Interesting research indeed but its a damn shame that the media is using these findings to perpetuate this "marijuana is a gateway drug" bullshit. Once the mind has been introduced to any psychoactive substance chances are that it will be more prepared for any other psychoactive substance. Besides, if I was a lab rat given a life-time supply of pharmaceutical grade diamorphine I would go fucking wild.
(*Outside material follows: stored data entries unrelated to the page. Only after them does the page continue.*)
import Mathlib.Data.Nat.Choose.Basic
import Mathlib.Algebra.BigOperators.Intervals
import Mathlib.Algebra.Order.BigOperators.Group.Finset
import Mathlib.Tactic
import Summits.CriticalPhenomena.PercolationContinuityZ3.Theorems.PercNearOneGluingNoHeavyLowerTailULCTwo
import HarnessLib

/-!
# THEOREM U-LC for small shifts: log-concavity of `C(L,t) + C(L,t-j)` by induction on `L`

Support file for the Sahi / Conjecture-P programme of route `PercNearOneGluingNoHeavy`
(`--supports stmt-CriticalPhenomena-4575`, prover prim-l12-p5 gen 28; proof note
`prim-l12-p5/U-STRUCTURE-g28.md` §3, §6).  No definitions, no named facts, no sorries.

`ULCKappa.u_lc_kappa` proves CONJECTURE U (hence TEST(j)) for all symmetric unimodal tilts whenever the
two-bump sequence `Φ_j^{(L)}(t) = C(L,t) + C(L,t-j)` is two-point log-concave, which holds iff `j² ≤ L+3`.
Pascal's rule gives `Φ_j^{(L+1)}(t) = Φ_j^{(L)}(t) + Φ_j^{(L)}(t-1)`, a window sum of width two, so by
`ULCTwo.window_lc2` two-point log-concavity PROPAGATES from `L` to `L+1`; it therefore suffices to check the
base `L₀ = j²-3`, a finite computation.  This file proves

* `phi_succ`, `phi_lc2_succ`, `phi_lc2_of_base` : the propagation `L → L+1` and the induction;
* `phi_lc2_three` (base `L₀ = 6`, by `decide`), `phi_lc2_four` (base `L₀ = 13`);
* `u_lc_kappa_three` (`L ≥ 6`), `u_lc_kappa_four` (`L ≥ 13`) : THEOREM U-LC unconditional for `j = 3, 4`
  (the tilted TEST(3), TEST(4) inequalities for all symmetric unimodal tilts in the regime `j² ≤ L+3`).
-/

namespace Summit.CriticalPhenomena.PercolationContinuityZ3.Theorems

namespace ULCSmallJ

open Finset

/-- Pascal for the two-bump sequence: `Φ_j^{(L+1)}(t) = ∑_{s<2} Φ_j^{(L)}(t-s)` (guarded window sum). -/
theorem phi_succ (L j t : ℕ) :
    (((L + 1).choose t : ℝ) + (if j ≤ t then ((L + 1).choose (t - j) : ℝ) else 0)) =
      ∑ s ∈ range (1 + 1), (if s ≤ t then
        ((L.choose (t - s) : ℝ) + (if j ≤ t - s then (L.choose (t - s - j) : ℝ) else 0)) else 0) := by
  simp only [sum_range_succ, sum_range_zero, zero_add, Nat.zero_le, if_true, Nat.sub_zero]
  rcases Nat.eq_zero_or_pos t with ht | ht
  · subst ht
    simp
  · obtain ⟨r, rfl⟩ : ∃ r, t = r + 1 := ⟨t - 1, by omega⟩
    have e1 : r + 1 - 1 = r := by omega
    simp only [e1, show (1 : ℕ) ≤ r + 1 from by omega, if_true]
    rw [Nat.choose_succ_succ' L r]
    by_cases hj : j ≤ r + 1
    · by_cases hj' : j ≤ r
      · have e2 : r + 1 - j = (r - j) + 1 := by omega
        simp only [hj, hj', if_true, e2]
        rw [Nat.choose_succ_succ' L (r - j)]
        push_cast
        ring
      · have hjr : j = r + 1 := by omega
        subst hjr
        simp only [le_refl, if_true, Nat.sub_self, Nat.choose_zero_right, hj', if_false]
        push_cast
        ring
    · have hj' : ¬ j ≤ r := by omega
      simp only [hj, hj', if_false]
      push_cast
      ring

/-- Propagation: if `Φ_j^{(L)}` is two-point log-concave then so is `Φ_j^{(L+1)}`. -/
theorem phi_lc2_succ (L j : ℕ)
    (h : ∀ m m', m ≤ m' →
      ((L.choose m : ℝ) + (if j ≤ m then (L.choose (m - j) : ℝ) else 0)) *
        ((L.choose (m' + 1) : ℝ) + (if j ≤ m' + 1 then (L.choose (m' + 1 - j) : ℝ) else 0)) ≤
      ((L.choose (m + 1) : ℝ) + (if j ≤ m + 1 then (L.choose (m + 1 - j) : ℝ) else 0)) *
        ((L.choose m' : ℝ) + (if j ≤ m' then (L.choose (m' - j) : ℝ) else 0))) :
    ∀ m m', m ≤ m' →
      (((L + 1).choose m : ℝ) + (if j ≤ m then ((L + 1).choose (m - j) : ℝ) else 0)) *
        (((L + 1).choose (m' + 1) : ℝ) + (if j ≤ m' + 1 then ((L + 1).choose (m' + 1 - j) : ℝ) else 0)) ≤
      (((L + 1).choose (m + 1) : ℝ) + (if j ≤ m + 1 then ((L + 1).choose (m + 1 - j) : ℝ) else 0)) *
        (((L + 1).choose m' : ℝ) + (if j ≤ m' then ((L + 1).choose (m' - j) : ℝ) else 0)) := by
  intro m m' hmm'
  rw [phi_succ L j m, phi_succ L j (m' + 1), phi_succ L j (m + 1), phi_succ L j m']
  exact ULCTwo.window_lc2 (fun t => (L.choose t : ℝ) + (if j ≤ t then (L.choose (t - j) : ℝ) else 0))
    (fun t => TwoLevel.phi_nonneg L j t) h 1 m m' hmm'

/-- Induction on `L` from a base `L₀`. -/
theorem phi_lc2_of_base (L₀ j : ℕ)
    (hbase : ∀ m m', m ≤ m' →
      ((L₀.choose m : ℝ) + (if j ≤ m then (L₀.choose (m - j) : ℝ) else 0)) *
        ((L₀.choose (m' + 1) : ℝ) + (if j ≤ m' + 1 then (L₀.choose (m' + 1 - j) : ℝ) else 0)) ≤
      ((L₀.choose (m + 1) : ℝ) + (if j ≤ m + 1 then (L₀.choose (m + 1 - j) : ℝ) else 0)) *
        ((L₀.choose m' : ℝ) + (if j ≤ m' then (L₀.choose (m' - j) : ℝ) else 0))) :
    ∀ d L, L = L₀ + d → ∀ m m', m ≤ m' →
      ((L.choose m : ℝ) + (if j ≤ m then (L.choose (m - j) : ℝ) else 0)) *
        ((L.choose (m' + 1) : ℝ) + (if j ≤ m' + 1 then (L.choose (m' + 1 - j) : ℝ) else 0)) ≤
      ((L.choose (m + 1) : ℝ) + (if j ≤ m + 1 then (L.choose (m + 1 - j) : ℝ) else 0)) *
        ((L.choose m' : ℝ) + (if j ≤ m' then (L.choose (m' - j) : ℝ) else 0)) := by
  intro d
  induction d with
  | zero =>
    intro L hL
    subst hL
    simpa using hbase
  | succ d ih =>
    intro L hL
    have e : L = (L₀ + d) + 1 := by omega
    rw [e]
    exact phi_lc2_succ (L₀ + d) j (ih (L₀ + d) rfl)

/-- From a two-point inequality over `ℕ` to the real form of the hypothesis. -/
theorem phi_lc2_real_of_nat (L j : ℕ)
    (h : ∀ m m', m ≤ m' →
      (L.choose m + (if j ≤ m then L.choose (m - j) else 0)) *
        (L.choose (m' + 1) + (if j ≤ m' + 1 then L.choose (m' + 1 - j) else 0)) ≤
      (L.choose (m + 1) + (if j ≤ m + 1 then L.choose (m + 1 - j) else 0)) *
        (L.choose m' + (if j ≤ m' then L.choose (m' - j) else 0)))
    (m m' : ℕ) (hmm' : m ≤ m') :
    ((L.choose m : ℝ) + (if j ≤ m then (L.choose (m - j) : ℝ) else 0)) *
        ((L.choose (m' + 1) : ℝ) + (if j ≤ m' + 1 then (L.choose (m' + 1 - j) : ℝ) else 0)) ≤
      ((L.choose (m + 1) : ℝ) + (if j ≤ m + 1 then (L.choose (m + 1 - j) : ℝ) else 0)) *
        ((L.choose m' : ℝ) + (if j ≤ m' then (L.choose (m' - j) : ℝ) else 0)) := by
  have hc : ∀ t : ℕ, ((L.choose t : ℝ) + (if j ≤ t then (L.choose (t - j) : ℝ) else 0)) =
      ((L.choose t + (if j ≤ t then L.choose (t - j) else 0) : ℕ) : ℝ) := by
    intro t
    split_ifs <;> push_cast <;> ring
  rw [hc m, hc (m' + 1), hc (m + 1), hc m']
  exact_mod_cast h m m' hmm'

/-- Beyond the support the two-point inequality is trivial: for `m' ≥ L + j` the factor `Φ(m'+1)` vanishes. -/
theorem phi_lc2_nat_large (L j m m' : ℕ) (hm' : L + j ≤ m') :
    (L.choose m + (if j ≤ m then L.choose (m - j) else 0)) *
        (L.choose (m' + 1) + (if j ≤ m' + 1 then L.choose (m' + 1 - j) else 0)) ≤
      (L.choose (m + 1) + (if j ≤ m + 1 then L.choose (m + 1 - j) else 0)) *
        (L.choose m' + (if j ≤ m' then L.choose (m' - j) else 0)) := by
  have h1 : L.choose (m' + 1) = 0 := Nat.choose_eq_zero_of_lt (by omega)
  have h2 : (if j ≤ m' + 1 then L.choose (m' + 1 - j) else 0) = 0 := by
    rw [if_pos (by omega)]
    exact Nat.choose_eq_zero_of_lt (by omega)
  rw [h1, h2]
  simp

/-- Base case `j = 3`, `L₀ = 6`, finite part (`Φ = (1,6,15,21,21,21,21,15,6,1)`), by `decide`. -/
theorem phi_lc2_three_fin : ∀ m, m < 9 → ∀ m', m' < 9 → m ≤ m' →
    ((6 : ℕ).choose m + (if 3 ≤ m then (6 : ℕ).choose (m - 3) else 0)) *
        ((6 : ℕ).choose (m' + 1) + (if 3 ≤ m' + 1 then (6 : ℕ).choose (m' + 1 - 3) else 0)) ≤
      ((6 : ℕ).choose (m + 1) + (if 3 ≤ m + 1 then (6 : ℕ).choose (m + 1 - 3) else 0)) *
        ((6 : ℕ).choose m' + (if 3 ≤ m' then (6 : ℕ).choose (m' - 3) else 0)) := by
  decide

/-- Base case `j = 3`, `L₀ = 6`: `Φ_3^{(6)}` is two-point log-concave (over `ℕ`). -/
theorem phi_lc2_three_base : ∀ m m', m ≤ m' →
    ((6 : ℕ).choose m + (if 3 ≤ m then (6 : ℕ).choose (m - 3) else 0)) *
        ((6 : ℕ).choose (m' + 1) + (if 3 ≤ m' + 1 then (6 : ℕ).choose (m' + 1 - 3) else 0)) ≤
      ((6 : ℕ).choose (m + 1) + (if 3 ≤ m + 1 then (6 : ℕ).choose (m + 1 - 3) else 0)) *
        ((6 : ℕ).choose m' + (if 3 ≤ m' then (6 : ℕ).choose (m' - 3) else 0)) := by
  intro m m' hmm'
  rcases le_or_gt (6 + 3) m' with hbig | hsmall
  · exact phi_lc2_nat_large 6 3 m m' hbig
  · exact phi_lc2_three_fin m (by omega) m' (by omega) hmm'

/-- Base case `j = 4`, `L₀ = 13`, finite part, by `decide`. -/
theorem phi_lc2_four_fin : ∀ m, m < 17 → ∀ m', m' < 17 → m ≤ m' →
    ((13 : ℕ).choose m + (if 4 ≤ m then (13 : ℕ).choose (m - 4) else 0)) *
        ((13 : ℕ).choose (m' + 1) + (if 4 ≤ m' + 1 then (13 : ℕ).choose (m' + 1 - 4) else 0)) ≤
      ((13 : ℕ).choose (m + 1) + (if 4 ≤ m + 1 then (13 : ℕ).choose (m + 1 - 4) else 0)) *
        ((13 : ℕ).choose m' + (if 4 ≤ m' then (13 : ℕ).choose (m' - 4) else 0)) := by
  decide

/-- Base case `j = 4`, `L₀ = 13`: `Φ_4^{(13)}` is two-point log-concave (over `ℕ`). -/
theorem phi_lc2_four_base : ∀ m m', m ≤ m' →
    ((13 : ℕ).choose m + (if 4 ≤ m then (13 : ℕ).choose (m - 4) else 0)) *
        ((13 : ℕ).choose (m' + 1) + (if 4 ≤ m' + 1 then (13 : ℕ).choose (m' + 1 - 4) else 0)) ≤
      ((13 : ℕ).choose (m + 1) + (if 4 ≤ m + 1 then (13 : ℕ).choose (m + 1 - 4) else 0)) *
        ((13 : ℕ).choose m' + (if 4 ≤ m' then (13 : ℕ).choose (m' - 4) else 0)) := by
  intro m m' hmm'
  rcases le_or_gt (13 + 4) m' with hbig | hsmall
  · exact phi_lc2_nat_large 13 4 m m' hbig
  · exact phi_lc2_four_fin m (by omega) m' (by omega) hmm'

/-- `Φ_3^{(L)}` is two-point log-concave for `L ≥ 6`. -/
theorem phi_lc2_three (L : ℕ) (hL : 6 ≤ L) (m m' : ℕ) (h : m ≤ m') :
    ((L.choose m : ℝ) + (if 3 ≤ m then (L.choose (m - 3) : ℝ) else 0)) *
        ((L.choose (m' + 1) : ℝ) + (if 3 ≤ m' + 1 then (L.choose (m' + 1 - 3) : ℝ) else 0)) ≤
      ((L.choose (m + 1) : ℝ) + (if 3 ≤ m + 1 then (L.choose (m + 1 - 3) : ℝ) else 0)) *
        ((L.choose m' : ℝ) + (if 3 ≤ m' then (L.choose (m' - 3) : ℝ) else 0)) :=
  phi_lc2_of_base 6 3 (fun a b hab => phi_lc2_real_of_nat 6 3 phi_lc2_three_base a b hab)
    (L - 6) L (by omega) m m' h

/-- `Φ_4^{(L)}` is two-point log-concave for `L ≥ 13`. -/
theorem phi_lc2_four (L : ℕ) (hL : 13 ≤ L) (m m' : ℕ) (h : m ≤ m') :
    ((L.choose m : ℝ) + (if 4 ≤ m then (L.choose (m - 4) : ℝ) else 0)) *
        ((L.choose (m' + 1) : ℝ) + (if 4 ≤ m' + 1 then (L.choose (m' + 1 - 4) : ℝ) else 0)) ≤
      ((L.choose (m + 1) : ℝ) + (if 4 ≤ m + 1 then (L.choose (m + 1 - 4) : ℝ) else 0)) *
        ((L.choose m' : ℝ) + (if 4 ≤ m' then (L.choose (m' - 4) : ℝ) else 0)) :=
  phi_lc2_of_base 13 4 (fun a b hab => phi_lc2_real_of_nat 13 4 phi_lc2_four_base a b hab)
    (L - 13) L (by omega) m m' h

/-- **THEOREM U-LC for `j = 3` (unconditional, `L ≥ 6`).**  With `2K + 3 = M₁+M₂+L`, `κ ≥ 0`,
`κ N(N-1) ≥ M₁M₂(N-9)` and symmetric unimodal tilts, the tilted two-block sum is nonnegative
(the tilted TEST(3) inequality). -/
theorem u_lc_kappa_three (M₁ M₂ L K : ℕ) (hL : 6 ≤ L) (hN : 2 * K + 3 = M₁ + M₂ + L) (κ : ℝ) (hκ : 0 ≤ κ)
    (hκ₀ : (M₁ : ℝ) * M₂ * (((M₁ + M₂ + L : ℕ) : ℝ) - (((M₁ + M₂ + L : ℕ) : ℝ) - 2 * K) ^ 2) ≤
      κ * (((M₁ + M₂ + L : ℕ) : ℝ) * (((M₁ + M₂ + L : ℕ) : ℝ) - 1)))
    (w₁ w₂ : ℕ → ℝ) (hw₁nn : ∀ x, 0 ≤ w₁ x)
    (hw₁sym : ∀ x, x ≤ M₁ → w₁ x = w₁ (M₁ - x)) (hw₁uni : ∀ x, 2 * x + 2 ≤ M₁ → w₁ x ≤ w₁ (x + 1))
    (hw₂nn : ∀ x, 0 ≤ w₂ x)
    (hw₂sym : ∀ x, x ≤ M₂ → w₂ x = w₂ (M₂ - x)) (hw₂uni : ∀ x, 2 * x + 2 ≤ M₂ → w₂ x ≤ w₂ (x + 1)) :
    0 ≤ ∑ x₁ ∈ range (M₁ + 1), ∑ x₂ ∈ range (M₂ + 1),
        (M₁.choose x₁ : ℝ) * w₁ x₁ * ((M₂.choose x₂ : ℝ) * w₂ x₂) *
          (if x₁ + x₂ ≤ K then (L.choose (K - (x₁ + x₂)) : ℝ) else 0) *
          (κ + (2 * (x₁ : ℝ) - M₁) * (2 * (x₂ : ℝ) - M₂)) :=
  ULCKappa.u_lc_kappa M₁ M₂ L K 3 hN κ hκ hκ₀ w₁ w₂ hw₁nn hw₁sym hw₁uni hw₂nn hw₂sym hw₂uni
    (fun m m' h => phi_lc2_three L hL m m' h)

/-- **THEOREM U-LC for `j = 4` (unconditional, `L ≥ 13`).**  With `2K + 4 = M₁+M₂+L`, `κ ≥ 0`,
`κ N(N-1) ≥ M₁M₂(N-16)` and symmetric unimodal tilts, the tilted two-block sum is nonnegative
(the tilted TEST(4) inequality). -/
theorem u_lc_kappa_four (M₁ M₂ L K : ℕ) (hL : 13 ≤ L) (hN : 2 * K + 4 = M₁ + M₂ + L) (κ : ℝ) (hκ : 0 ≤ κ)
    (hκ₀ : (M₁ : ℝ) * M₂ * (((M₁ + M₂ + L : ℕ) : ℝ) - (((M₁ + M₂ + L : ℕ) : ℝ) - 2 * K) ^ 2) ≤
      κ * (((M₁ + M₂ + L : ℕ) : ℝ) * (((M₁ + M₂ + L : ℕ) : ℝ) - 1)))
    (w₁ w₂ : ℕ → ℝ) (hw₁nn : ∀ x, 0 ≤ w₁ x)
    (hw₁sym : ∀ x, x ≤ M₁ → w₁ x = w₁ (M₁ - x)) (hw₁uni : ∀ x, 2 * x + 2 ≤ M₁ → w₁ x ≤ w₁ (x + 1))
    (hw₂nn : ∀ x, 0 ≤ w₂ x)
    (hw₂sym : ∀ x, x ≤ M₂ → w₂ x = w₂ (M₂ - x)) (hw₂uni : ∀ x, 2 * x + 2 ≤ M₂ → w₂ x ≤ w₂ (x + 1)) :
    0 ≤ ∑ x₁ ∈ range (M₁ + 1), ∑ x₂ ∈ range (M₂ + 1),
        (M₁.choose x₁ : ℝ) * w₁ x₁ * ((M₂.choose x₂ : ℝ) * w₂ x₂) *
          (if x₁ + x₂ ≤ K then (L.choose (K - (x₁ + x₂)) : ℝ) else 0) *
          (κ + (2 * (x₁ : ℝ) - M₁) * (2 * (x₂ : ℝ) - M₂)) :=
  ULCKappa.u_lc_kappa M₁ M₂ L K 4 hN κ hκ hκ₀ w₁ w₂ hw₁nn hw₁sym hw₁uni hw₂nn hw₂sym hw₂uni
    (fun m m' h => phi_lc2_four L hL m m' h)

end ULCSmallJ

end Summit.CriticalPhenomena.PercolationContinuityZ3.Theorems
Opioid tolerance is dependent on past or present usage and most importantly individual biochemistry. These are the safest, most effective pain relievers known to man but unfortunately law and society prevent many people from getting the opioids and relieve they are entitled to. Due to media hype and ignorance many doctors are reluctant to prescribe opioids even to those who really need them.

Faultydesign,
I am assuming your prescription is for 5/500 hydrocodone/APAP. This is the lowest dose available and simply isn't suitable for treatment of moderate to severe pain. If you get relief from 30mg of hydrocodone then ~20mg of instant-release oxycodone should provide relief at a similar level. So long as you don't look like a fiend you should be able to tell your healthcare provider that your current prescription just is not working very well. You might also mention that you tried a higher dosage successfully but are concerned about the amount of acetaminophen you would be ingesting if you did this frequently. He may be persuaded to prescribe a higher dosage of hydrocodone (they come up to 10mg) or something else entirely. Good luck.

I, kind of, see it as Pot being a gateway to a shitty coke experience, as being compared to no-Pot being a gateway to an excellent coke experience.